- Try it -
Quote exactly and only this range of lines in the data below: the line that holds "vector version (Cramér–Wold);" to the line that holds "TendstoInDistribution (fun n (ω : ∀ i, Ωs", both included.

- Extracted data -
import Mathlib
import HarnessLib
import Summits.Ventures.LatticeQCDFlow.Scoring.IndependentSumLimit
import Summits.Ventures.LatticeQCDFlow.Scoring.CramerWoldDevice

/-!
# JOINT convergence of a FINITE FAMILY of INDEPENDENT real statistics — the vector of `R`
# independent replicas' statistics converges in `EuclideanSpace ℝ (Fin R)` to the vector of limits

HONEST FRAMING: exact (Metropolis-corrected) sampling algorithms for lattice gauge theory;
figures of merit are autocorrelation/cost numbers at stated couplings and volumes; no
continuum-physics claim.

Venture `LatticeQCDFlow` (cell pub-lqcd), topic `Scoring`; FANOUT row 4 (`s0-u1-b`, GEN-32).
NEW WORK of the cell (classical; not in Mathlib), no definition, nothing cited as a fact.
`Scoring/IndependentSumLimit.lean` / `Scoring/IndependentJointLimit.lean` treat TWO independent
statistics.  A card's error bar is often the between-REPLICA standard error over `R` independent
streams (`Scoring/ReplicaError.lean`), whose calibration at a FIXED `R` needs the joint limit of the
`R`-vector of replica statistics.  This file proves: (i) the sum over a `Finset` of a jointly
independent family of statistics, each converging in distribution, converges to the sum of the
(jointly independent) limits (induction with `tendstoInDistribution_add_of_indepFun` and Mathlib's
`iIndepFun.indepFun_finsetSum_of_notMem`); (ii) hence, by the Cramér–Wold device
(`Scoring/CramerWoldDevice.lean`), the vector `(X_{r,n})_{r<R}` converges in distribution in
`EuclideanSpace ℝ (Fin R)` to `(Z_r)_{r<R}`; (iii) REPLICAS: statistics `X_{r,n}` of `R` codes / runs,
each converging under its own law `P_r`, read on the product space `⊗_r P_r` (where they are
independent, Mathlib's `iIndepFun_pi`) converge jointly to any independent family of the limits.

## Content

* `tendstoInDistribution_pi_eval` — a statistic of replica `r` keeps its limit when read on `⊗_r P_r`;
* **`tendstoInDistribution_finsetSum_of_iIndepFun`** — independent sums converge to the sum of limits;
* **`tendstoInDistribution_euclidean_of_iIndepFun`** — the vector version (Cramér–Wold);
* **`tendstoInDistribution_replicas`** — `R` independent replicas on the product space.

NOT CLAIMED: dependent families; infinite families; rates.
-/

noncomputable section

namespace Summit.Ventures.LatticeQCDFlow.Scoring.CardConsistency

open MeasureTheory ProbabilityTheory Filter WithLp
open scoped Topology RealInnerProductSpace

/-! ## §1 One replica's statistic read on the product space -/

section Eval

variable {ι : Type*} [Fintype ι] {Ωs : ι → Type*} [∀ r, MeasurableSpace (Ωs r)]
  {Ps : (r : ι) → Measure (Ωs r)} [∀ r, IsProbabilityMeasure (Ps r)]
variable {Ω' : Type*} [MeasurableSpace Ω'] {P' : Measure Ω'} [IsProbabilityMeasure P']
variable {S : Type*} [MeasurableSpace S] [TopologicalSpace S] [OpensMeasurableSpace S]

/-- A statistic of replica `r` keeps its limit when read on the product space `⊗_r P_r`. [ours] -/
theorem tendstoInDistribution_pi_eval (r : ι) {X : ℕ → Ωs r → S} {Z : Ω' → S}
    (hX : TendstoInDistribution X atTop Z (fun _ => Ps r) P') :
    TendstoInDistribution (fun n (ω : ∀ i, Ωs i) => X n (ω r)) atTop Z (fun _ => Measure.pi Ps) P' := by
  have hm : ∀ n, AEMeasurable (fun ω : ∀ i, Ωs i => X n (ω r)) (Measure.pi Ps) := fun n =>
    (hX.forall_aemeasurable n).comp_quasiMeasurePreserving (Measure.quasiMeasurePreserving_eval _ r)
  refine ⟨hm, hX.aemeasurable_limit, ?_⟩
  have e : (fun n => (⟨(Measure.pi Ps).map fun ω : ∀ i, Ωs i => X n (ω r),
      Measure.isProbabilityMeasure_map (hm n)⟩ : ProbabilityMeasure S))
      = fun n => ⟨(Ps r).map (X n), Measure.isProbabilityMeasure_map (hX.forall_aemeasurable n)⟩ := by
    funext n
    apply Subtype.ext
    show (Measure.pi Ps).map (fun ω : ∀ i, Ωs i => X n (ω r)) = (Ps r).map (X n)
    have h1 : AEMeasurable (X n) ((Measure.pi Ps).map (Function.eval r)) := by
      rw [(measurePreserving_eval Ps r).map_eq]
      exact hX.forall_aemeasurable n
    rw [show (fun ω : ∀ i, Ωs i => X n (ω r)) = X n ∘ Function.eval r from rfl,
      ← AEMeasurable.map_map_of_aemeasurable h1 (measurable_pi_apply r).aemeasurable,
      (measurePreserving_eval Ps r).map_eq]
  rw [e]
  exact hX.tendsto

end Eval

/-! ## §2 Sums and vectors of an independent family -/

section Family

variable {ι : Type*} {Ω : Type*} [MeasurableSpace Ω] {P : Measure Ω} [IsProbabilityMeasure P]
variable {Ω' : Type*} [MeasurableSpace Ω'] {P' : Measure Ω'} [IsProbabilityMeasure P']

/-- **INDEPENDENT SUMS CONVERGE TO THE SUM OF THE INDEPENDENT LIMITS.**  `X_{r,n} ⇒ Z_r` for each
`r`, `(X_{r,n})_r` jointly independent for every `n`, `(Z_r)_r` jointly independent, all measurable ⇒
`Σ_{r∈s} X_{r,n} ⇒ Σ_{r∈s} Z_r`. [ours] -/
theorem tendstoInDistribution_finsetSum_of_iIndepFun [DecidableEq ι] {X : ι → ℕ → Ω → ℝ}
    {Z : ι → Ω' → ℝ} (hX : ∀ r, TendstoInDistribution (X r) atTop (Z r) (fun _ => P) P')
    (hXm : ∀ r n, Measurable (X r n)) (hZm : ∀ r, Measurable (Z r))
    (hind : ∀ n, iIndepFun (fun r => X r n) P) (hZ : iIndepFun Z P') (s : Finset ι) :
    TendstoInDistribution (fun n ω => ∑ r ∈ s, X r n ω) atTop (fun ω' => ∑ r ∈ s, Z r ω')
      (fun _ => P) P' := by
  induction s using Finset.induction_on with
  | empty =>
    simp only [Finset.sum_empty]
    refine ⟨fun _ => aemeasurable_const, aemeasurable_const, ?_⟩
    have e : (P'.map fun _ : Ω' => (0 : ℝ)) = P.map fun _ : Ω => (0 : ℝ) := by
      rw [Measure.map_const, Measure.map_const, measure_univ, measure_univ]
    convert tendsto_const_nhds using 2
    exact Subtype.ext e
  | @insert a s ha ih =>
    have h1 : ∀ n, IndepFun (fun ω => ∑ r ∈ s, X r n ω) (X a n) P := by
      intro n
      have h := (hind n).indepFun_finsetSum_of_notMem (fun r => hXm r n) ha
      have e : (∑ r ∈ s, fun ω => X r n ω) = fun ω => ∑ r ∈ s, X r n ω := by
        funext ω; simp only [Finset.sum_apply]
      rw [← e]
      exact h
    have h2 : IndepFun (fun ω' => ∑ r ∈ s, Z r ω') (Z a) P' := by
      have h := hZ.indepFun_finsetSum_of_notMem hZm ha
      have e : (∑ r ∈ s, fun ω' => Z r ω') = fun ω' => ∑ r ∈ s, Z r ω' := by
        funext ω'; simp only [Finset.sum_apply]
      rw [← e]
      exact h
    have hsum := tendstoInDistribution_add_of_indepFun ih (hX a) h1 h2
    refine hsum.congr (fun n => Eventually.of_forall fun ω => ?_) (Eventually.of_forall fun ω' => ?_)
    · show ∑ r ∈ s, X r n ω + X a n ω = ∑ r ∈ insert a s, X r n ω
      rw [Finset.sum_insert ha, add_comm]
    · show ∑ r ∈ s, Z r ω' + Z a ω' = ∑ r ∈ insert a s, Z r ω'
      rw [Finset.sum_insert ha, add_comm]

/-- **THE VECTOR OF AN INDEPENDENT FAMILY CONVERGES JOINTLY** (Cramér–Wold): under the
hypotheses of `tendstoInDistribution_finsetSum_of_iIndepFun` with index type `Fin R`,
`(X_{r,n})_{r<R} ⇒ (Z_r)_{r<R}` in `EuclideanSpace ℝ (Fin R)`. [ours] -/
theorem tendstoInDistribution_euclidean_of_iIndepFun {R : ℕ} {X : Fin R → ℕ → Ω → ℝ}
    {Z : Fin R → Ω' → ℝ} (hX : ∀ r, TendstoInDistribution (X r) atTop (Z r) (fun _ => P) P')
    (hXm : ∀ r n, Measurable (X r n)) (hZm : ∀ r, Measurable (Z r))
    (hind : ∀ n, iIndepFun (fun r => X r n) P) (hZ : iIndepFun Z P') :
    TendstoInDistribution (fun n ω => (WithLp.toLp 2 (fun r => X r n ω) : EuclideanSpace ℝ (Fin R)))
      atTop (fun ω' => (WithLp.toLp 2 (fun r => Z r ω') : EuclideanSpace ℝ (Fin R))) (fun _ => P) P' := by
  have hVm : ∀ n, AEMeasurable (fun ω => (WithLp.toLp 2 (fun r => X r n ω) : EuclideanSpace ℝ (Fin R))) P :=
    fun n => ((WithLp.measurable_toLp 2 _).comp (measurable_pi_lambda _ fun r => hXm r n)).aemeasurable
  have hVZ : AEMeasurable (fun ω' => (WithLp.toLp 2 (fun r => Z r ω') : EuclideanSpace ℝ (Fin R))) P' :=
    ((WithLp.measurable_toLp 2 _).comp (measurable_pi_lambda _ fun r => hZm r)).aemeasurable
  refine tendstoInDistribution_of_forall_inner (P := fun _ => P) hVm hVZ fun t => ?_
  -- `⟪t, X⟫ = Σ_r t_r X_r`, an independent sum
  have hX' : ∀ r, TendstoInDistribution (fun n ω => t r * X r n ω) atTop (fun ω' => t r * Z r ω')
      (fun _ => P) P' := fun r => (hX r).continuous_comp (continuous_const.mul continuous_id)
  have hind' : ∀ n, iIndepFun (fun r ω => t r * X r n ω) P := fun n =>
    (hind n).comp (fun r x => t r * x) fun r => measurable_const_mul _
  have hZ' : iIndepFun (fun r ω' => t r * Z r ω') P' := hZ.comp (fun r x => t r * x) fun r => measurable_const_mul _
  have hsum := tendstoInDistribution_finsetSum_of_iIndepFun hX' (fun r n => (hXm r n).const_mul _)
    (fun r => (hZm r).const_mul _) hind' hZ' Finset.univ
  refine hsum.congr (fun n => Eventually.of_forall fun ω => ?_) (Eventually.of_forall fun ω' => ?_)
  · show ∑ r, t r * X r n ω = ⟪t, (WithLp.toLp 2 (fun r => X r n ω) : EuclideanSpace ℝ (Fin R))⟫
    simp only [PiLp.inner_apply, RCLike.inner_apply, conj_trivial]
    refine Finset.sum_congr rfl fun r _ => ?_
    simp [mul_comm]
  · show ∑ r, t r * Z r ω' = ⟪t, (WithLp.toLp 2 (fun r => Z r ω') : EuclideanSpace ℝ (Fin R))⟫
    simp only [PiLp.inner_apply, RCLike.inner_apply, conj_trivial]
    refine Finset.sum_congr rfl fun r _ => ?_
    simp [mul_comm]

end Family

/-! ## §3 Replicas on the product space -/

section Replicas

variable {R : ℕ} {Ωs : Fin R → Type*} [∀ r, MeasurableSpace (Ωs r)]
  {Ps : (r : Fin R) → Measure (Ωs r)} [∀ r, IsProbabilityMeasure (Ps r)]
variable {Ω' : Type*} [MeasurableSpace Ω'] {P' : Measure Ω'} [IsProbabilityMeasure P']

/-- **`R` INDEPENDENT REPLICAS CONVERGE JOINTLY.**  `X_{r,n} ⇒ Z_r` under `P_r` for each replica
`r`, `X_{r,n}` measurable, `(Z_r)_r` a jointly independent measurable family on `Ω'` ⇒ on the product
space `⊗_r P_r` the vector `(X_{r,n}(ω_r))_{r<R}` converges in distribution in `EuclideanSpace ℝ (Fin R)`
to `(Z_r)_{r<R}`. [ours] -/
theorem tendstoInDistribution_replicas {X : (r : Fin R) → ℕ → Ωs r → ℝ} {Z : Fin R → Ω' → ℝ}
    (hX : ∀ r, TendstoInDistribution (X r) atTop (Z r) (fun _ => Ps r) P')
    (hXm : ∀ r n, Measurable (X r n)) (hZm : ∀ r, Measurable (Z r)) (hZ : iIndepFun Z P') :
    TendstoInDistribution (fun n (ω : ∀ r, Ωs r) =>
        (WithLp.toLp 2 (fun r => X r n (ω r)) : EuclideanSpace ℝ (Fin R)))
      atTop (fun ω' => (WithLp.toLp 2 (fun r => Z r ω') : EuclideanSpace ℝ (Fin R)))
      (fun _ => Measure.pi Ps) P' :=
  tendstoInDistribution_euclidean_of_iIndepFun (fun r => tendstoInDistribution_pi_eval r (hX r))
    (fun r n => (hXm r n).comp (measurable_pi_apply r)) hZm
    (fun n => iIndepFun_pi fun r => (hXm r n).aemeasurable) hZ

end Replicas

end Summit.Ventures.LatticeQCDFlow.Scoring.CardConsistency

end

- Task solution -
* **`tendstoInDistribution_euclidean_of_iIndepFun`** — the vector version (Cramér–Wold);
* **`tendstoInDistribution_replicas`** — `R` independent replicas on the product space.

NOT CLAIMED: dependent families; infinite families; rates.
-/

noncomputable section

namespace Summit.Ventures.LatticeQCDFlow.Scoring.CardConsistency

open MeasureTheory ProbabilityTheory Filter WithLp
open scoped Topology RealInnerProductSpace

/-! ## §1 One replica's statistic read on the product space -/

section Eval

variable {ι : Type*} [Fintype ι] {Ωs : ι → Type*} [∀ r, MeasurableSpace (Ωs r)]
  {Ps : (r : ι) → Measure (Ωs r)} [∀ r, IsProbabilityMeasure (Ps r)]
variable {Ω' : Type*} [MeasurableSpace Ω'] {P' : Measure Ω'} [IsProbabilityMeasure P']
variable {S : Type*} [MeasurableSpace S] [TopologicalSpace S] [OpensMeasurableSpace S]

/-- A statistic of replica `r` keeps its limit when read on the product space `⊗_r P_r`. [ours] -/
theorem tendstoInDistribution_pi_eval (r : ι) {X : ℕ → Ωs r → S} {Z : Ω' → S}
    (hX : TendstoInDistribution X atTop Z (fun _ => Ps r) P') :
    TendstoInDistribution (fun n (ω : ∀ i, Ωs i) => X n (ω r)) atTop Z (fun _ => Measure.pi Ps) P' := by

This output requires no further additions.